WHAT YOU SHOULD DO -
Repeat the entries below exactly. Begin with the first line and end with the line that contains "expMulC_cplxVec_coeField_eq)".

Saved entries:

open Set Metric Filter
open scoped Topology ContDiff ComplexConjugate
open Literature.Analysis.Calculus.ConstrainedCriticalFamily (symm_equivariant symm_eventuallyEq fderiv_symm_eq fderiv_conj_of_equivariant fderiv_conj_of_equivariant_scalar
  killsKer_of_real exists_multiplier_of_killsKer)
open Literature.Analysis.Calculus.LagrangeHessianRealCoercive (conj_fix_rePart)
open Literature.MathematicalPhysics.QuantumFieldTheory.Balaban1983to89.Node00 (SU coeField coeField_apply SmallBelow ConstrSet constrCard constrEnum exists_hasDerivAt_curve_of_mem_ker
  star_coe_mul_coe_SU coe_mul_star_coe_SU)
open B15AveragingHolomorphic (iterMh)
open B15ComplexifiedDatumFamily (conjVec conjVec_cplxVec)
open B15SU2ChartHolomorphic (genE expPointC expMulC logCoordC logCoordC_expPointC star_expPointC_inv)
open B15Prop1StateChartSU2 (exists_conjCLM exists_conjCLM_pi conjVec_conjVec conjVec_eq_self_iff expMulC_conjVec_coeField det_expMulC_coeField analyticAt_expMulC_right
  expMulC_cplxVec_coeField_eq)
open B15Prop1DatumCoordinates (expMulC_zero_left)
open B15Prop1DatumCoordinatesTower (eventually_analyticAt_datumCoord_of_guardOn eventually_datumCoord_real_of_guardOn eventually_datumCoord_theta_of_guardOn
  eventually_norm_rel_sub_one_lt_of_guardOn eventually_guardOn_constr agreeOn_of_datumCoord_eq_of_guardOn)
open B15Prop1ChartPointCriticalityFromMinimiser (eq_of_conj_fixed_of_re_eq star_mul_inv_eq_of_SU eventually_conjVec_eq_self_of_expMulC_eq_coeField eventually_surjective_fderiv)
open B15Prop1ComplexWilsonAction (analyticAt_actionSum_expMulC actionSum_expMulC_conjVec actionSum_expMulC_cplxVec)
open B15Prop1LocalChartAtBaseField (exists_conjCLM_submodule)
open B15Prop1ClassOpenAtRecord (isInducing_coeField)
open B15Prop1HessianNondegenerateOfRealCoercive (cplxVec_add cplxVec_smul)
open B15Prop1BaseCriticalityFromMinimiser (exists_cplxVecCLM exists_reVecCLM)
open B15Prop1AnalyticExtClause (cplxVec)
open B15Prop1ChartCalculusSU2 (E3)
open B15Prop1ChartSU2 (su2Chart)
open B16Sect1Backgrounds (expMul expMul_zero)
open ExpMeanLog (expMeanLogSU)
open BlockAveraging (blockAvg)
open T4CubeChartGnomonic (SU2)
open T4Continuum B15DeterminingSets GaugeField
open scoped Matrix.Norms.L2Operator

FINISHED TASK -
open Set Metric Filter
open scoped Topology ContDiff ComplexConjugate
open Literature.Analysis.Calculus.ConstrainedCriticalFamily (symm_equivariant symm_eventuallyEq fderiv_symm_eq fderiv_conj_of_equivariant fderiv_conj_of_equivariant_scalar
  killsKer_of_real exists_multiplier_of_killsKer)
open Literature.Analysis.Calculus.LagrangeHessianRealCoercive (conj_fix_rePart)
open Literature.MathematicalPhysics.QuantumFieldTheory.Balaban1983to89.Node00 (SU coeField coeField_apply SmallBelow ConstrSet constrCard constrEnum exists_hasDerivAt_curve_of_mem_ker
  star_coe_mul_coe_SU coe_mul_star_coe_SU)
open B15AveragingHolomorphic (iterMh)
open B15ComplexifiedDatumFamily (conjVec conjVec_cplxVec)
open B15SU2ChartHolomorphic (genE expPointC expMulC logCoordC logCoordC_expPointC star_expPointC_inv)
open B15Prop1StateChartSU2 (exists_conjCLM exists_conjCLM_pi conjVec_conjVec conjVec_eq_self_iff expMulC_conjVec_coeField det_expMulC_coeField analyticAt_expMulC_right
  expMulC_cplxVec_coeField_eq)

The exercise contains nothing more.